What you should do:
Below are the records; copy each line in them that holds the word "input".

(Dataset records)
^^^^^^^^^^^^^^^^

import Literature.NumberTheory.EllipticCurves.PAdicOneVariableMahlerMasses
import Literature.NumberTheory.EllipticCurves.ProfiniteGroupDistribution
import HarnessLib

/-!
# `κ mod p^{n+1}` maps `U_0` ONTO `(1 + pℤ_p)/(1 + p^{n+1}ℤ_p)` as soon as `[U_0 : U_n] = p^n`
# (the index form of the surjectivity input `hκ` of `ProfiniteGroupDistributionCharacterCells.lean`)

De Shalit 1987, II.1.7–1.9 (p. 41–43) / II.4.6 (p. 59): for `𝔭` split in the imaginary quadratic
field `K` and `w_𝔣 = 1`, `Gal(K(𝔣𝔭^{n+1})/K(𝔣𝔭)) ≅ (1 + 𝔭𝒪_𝔭)/(1 + 𝔭^{n+1}𝒪_𝔭)` via the
`𝔭`-adic character `κ`; class field theory delivers this as «`κ ≡ 1 mod 𝔭^{n+1}` cuts out the
layer» plus the DEGREE `[K(𝔣𝔭^{n+1}) : K(𝔣𝔭)] = p^n`, and surjectivity follows by counting.

This file is that counting, for an abstract character `κ : G →* ℤ_p^×` and subgroup tower `𝒰`:
* `ker_unitsMap_card` : the kernel of `(ℤ/p^{n+1})^× → (ℤ/p)^×` has `p^n` elements;
* **`exists_toZModPow_character_eq_of_relIndex`**: (`hU`) `σ ∈ U_n ↔ σ ∈ U_0 ∧ κ σ ≡ 1 mod p^{n+1}`
  and (`hidx`) `[U_0 : U_n] = p^n` ⟹ (`hκ`) every `u ∈ ℤ_p^×` with `u ≡ 1 mod p` is
  `≡ κ(σ) mod p^{n+1}` for some `σ ∈ U_0` — the hypothesis `hκ` of
  `SubgroupTower.cellMap_fiberSurj` / `exists_cell_cellMap_eq` VERBATIM;
* `exists_toZModPow_character_eq_of_forall_exists_eq`: the same from the strong form
  «`κ : U_0 → 1 + pℤ_p` is onto» (de Shalit's (9): `κ` an isomorphism).

Everything is a theorem; no definitions, no named facts, no instances, no `sorry`.

## References

* [deShalit1987] E. de Shalit, *Iwasawa theory of elliptic curves with complex multiplication* (1987),
  I.3.3 (9) (p. 18), II.1.7–1.9 (p. 41–43), II.4.6 (p. 59).
-/

noncomputable section

open scoped Classical

namespace Literature.NumberTheory.EllipticCurves

section Padic

variable {p : ℕ} [Fact p.Prime]

/-- `|(ℤ/p^{m+1})^×| = p^m (p - 1)`. [cite: deShalit1987, II.1.7 (p. 41)] -/
theorem PadicInt.natCard_units_zmod_pow_succ (m : ℕ) :
    Nat.card (ZMod (p ^ (m + 1)))ˣ = p ^ m * (p - 1) := by
  have hp : p.Prime := Fact.out
  haveI : NeZero (p ^ (m + 1)) := ⟨pow_ne_zero _ hp.ne_zero⟩
  rw [Nat.card_eq_fintype_card, ZMod.card_units_eq_totient, Nat.totient_prime_pow_succ hp]

/-- **The kernel of `(ℤ/p^{n+1})^× → (ℤ/p)^×` — the classes `≡ 1 mod p` — has `p^n` elements.**
[cite: deShalit1987, II.1.7 (p. 41)] -/
theorem PadicInt.natCard_ker_unitsMap (n : ℕ) :
    Nat.card (ZMod.unitsMap (pow_dvd_pow p (Nat.le_add_left 1 n)) :
      (ZMod (p ^ (n + 1)))ˣ →* (ZMod (p ^ 1))ˣ).ker = p ^ n := by
  have hp : p.Prime := Fact.out
  haveI : NeZero (p ^ (n + 1)) := ⟨pow_ne_zero _ hp.ne_zero⟩
  set f : (ZMod (p ^ (n + 1)))ˣ →* (ZMod (p ^ 1))ˣ :=
    ZMod.unitsMap (pow_dvd_pow p (Nat.le_add_left 1 n)) with hf
  have hsurj : Function.Surjective f := ZMod.unitsMap_surjective _
  have h1 : f.ker.index = Nat.card (ZMod (p ^ 1))ˣ := by
    rw [Subgroup.index_ker, MonoidHom.range_eq_top_of_surjective f hsurj, Subgroup.card_top]
  have h2 := Subgroup.card_mul_index f.ker
  rw [h1, PadicInt.natCard_units_zmod_pow_succ (p := p) n,
    PadicInt.natCard_units_zmod_pow_succ (p := p) 0, pow_zero, one_mul] at h2
  have hp1 : 0 < p - 1 := Nat.sub_pos_of_lt hp.one_lt
  exact Nat.eq_of_mul_eq_mul_right hp1 h2

end Padic

namespace SubgroupTower

variable {G : Type*} [Group G] (𝒰 : SubgroupTower G) {p : ℕ} [Fact p.Prime] (κ : G →* ℤ_[p]ˣ)

/-- The strong form of de Shalit's (9) — «`κ : U_0 → 1 + pℤ_p` is onto» — gives the surjectivity
input `hκ` of the cell maps at every level. [cite: deShalit1987, I.3.3 (9) (p. 18)] -/
theorem exists_toZModPow_character_eq_of_forall_exists_eq
    (h : ∀ u : ℤ_[p]ˣ, PadicInt.toZModPow 1 (u : ℤ_[p]) = 1 → ∃ σ ∈ 𝒰.U 0, κ σ = u)
    (n : ℕ) (u : ℤ_[p]ˣ) (hu : PadicInt.toZModPow 1 (u : ℤ_[p]) = 1) :
    ∃ σ ∈ 𝒰.U 0, PadicInt.toZModPow (n + 1) (κ σ : ℤ_[p]) = PadicInt.toZModPow (n + 1) (u : ℤ_[p]) := by
  obtain ⟨σ, hσ, hσu⟩ := h u hu
  exact ⟨σ, hσ, by rw [hσu]⟩

/-- **Surjectivity by counting**: if the tower is cut out by `κ` inside `U_0`
(`σ ∈ U_n ↔ σ ∈ U_0 ∧ κ σ ≡ 1 mod p^{n+1}`) and `[U_0 : U_n] = p^n`, then `κ mod p^{n+1}` maps `U_0`
ONTO the classes `≡ 1 mod p`: every `u ∈ ℤ_p^×` with `u ≡ 1 mod p` is `≡ κ(σ) mod p^{n+1}` for some
`σ ∈ U_0` (the hypothesis `hκ` of `SubgroupTower.cellMap_fiberSurj`). (`κ mod p^{n+1}` embeds
`U_0/U_n` into the kernel of `(ℤ/p^{n+1})^× → (ℤ/p)^×`, and both have `p^n` elements.)
[cite: deShalit1987, II.1.7–1.9 (p. 41–43), II.4.6 (p. 59)] -/
theorem exists_toZModPow_character_eq_of_relIndex
    (hU : ∀ (n : ℕ) (σ : G), σ ∈ 𝒰.U n ↔ σ ∈ 𝒰.U 0 ∧ PadicInt.toZModPow (n + 1) (κ σ : ℤ_[p]) = 1)
    (hidx : ∀ n, (𝒰.U n).relIndex (𝒰.U 0) = p ^ n)
    (n : ℕ) (u : ℤ_[p]ˣ) (hu : PadicInt.toZModPow 1 (u : ℤ_[p]) = 1) :
    ∃ σ ∈ 𝒰.U 0, PadicInt.toZModPow (n + 1) (κ σ : ℤ_[p]) = PadicInt.toZModPow (n + 1) (u : ℤ_[p]) := by
  have hp : p.Prime := Fact.out
  haveI : NeZero (p ^ (n + 1)) := ⟨pow_ne_zero _ hp.ne_zero⟩
  -- `f = κ mod p^{n+1}` on `U_0`, `r` = reduction to `(ℤ/p)^×`
  set f : 𝒰.U 0 →* (ZMod (p ^ (n + 1)))ˣ :=
    (Units.map (PadicInt.toZModPow (p := p) (n + 1)).toMonoidHom).comp (κ.comp (𝒰.U 0).subtype)
    with hf_def
  set r : (ZMod (p ^ (n + 1)))ˣ →* (ZMod (p ^ 1))ˣ :=
    ZMod.unitsMap (pow_dvd_pow p (Nat.le_add_left 1 n)) with hr_def
  have hf : ∀ σ : 𝒰.U 0, ((f σ : (ZMod (p ^ (n + 1)))ˣ) : ZMod (p ^ (n + 1))) =
      PadicInt.toZModPow (n + 1) (κ (σ : G) : ℤ_[p]) := fun σ ↦ rfl
  have hr : ∀ w : (ZMod (p ^ (n + 1)))ˣ, ((r w : (ZMod (p ^ 1))ˣ) : ZMod (p ^ 1)) =
      ZMod.castHom (pow_dvd_pow p (Nat.le_add_left 1 n)) (ZMod (p ^ 1)) (w : ZMod (p ^ (n + 1))) :=
    fun w ↦ rfl
  -- kernel of `f` = `U_n`
  have hker : f.ker = (𝒰.U n).subgroupOf (𝒰.U 0) := by
    ext σ
    rw [MonoidHom.mem_ker, Subgroup.mem_subgroupOf, hU n, ← Units.val_eq_one, hf]
    exact ⟨fun h ↦ ⟨σ.2, h⟩, fun h ↦ h.2⟩
  -- image of `f` ≤ kernel of `r`
  have hle : f.range ≤ r.ker := by
    rintro w ⟨σ, rfl⟩
    rw [MonoidHom.mem_ker, ← Units.val_eq_one, hr, hf, ZMod.castHom_apply,
      PadicInt.cast_toZModPow 1 (n + 1) (Nat.le_add_left 1 n)]
    exact ((hU 0 (σ : G)).mp σ.2).2
  -- both have `p^n` elements
  have hcard_range : Nat.card f.range = p ^ n := by
    rw [← Subgroup.index_ker, hker]
    exact hidx n
  have hcard_ker : Nat.card r.ker = p ^ n := PadicInt.natCard_ker_unitsMap n
  have heq : f.range = r.ker :=
    Subgroup.eq_of_le_of_card_ge hle (by rw [hcard_range, hcard_ker])
  -- `u mod p^{n+1}` lies in `ker r`, hence in the image of `f`
  have hmem : BoundedDistribution.unitMod (n + 1) u ∈ r.ker := by
    rw [MonoidHom.mem_ker, ← Units.val_eq_one, hr, BoundedDistribution.coe_unitMod,
      ZMod.castHom_apply, PadicInt.cast_toZModPow 1 (n + 1) (Nat.le_add_left 1 n), hu]
  rw [← heq] at hmem
  obtain ⟨σ, hσ⟩ := hmem
  refine ⟨σ, σ.2, ?_⟩
  rw [← hf, hσ, BoundedDistribution.coe_unitMod]

end SubgroupTower

end Literature.NumberTheory.EllipticCurves

end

^^^^^^^^^^^^^^^^

Solution to the exercise:
# (the index form of the surjectivity input `hκ` of `ProfiniteGroupDistributionCharacterCells.lean`)
input `hκ` of the cell maps at every level. [cite: deShalit1987, I.3.3 (9) (p. 18)] -/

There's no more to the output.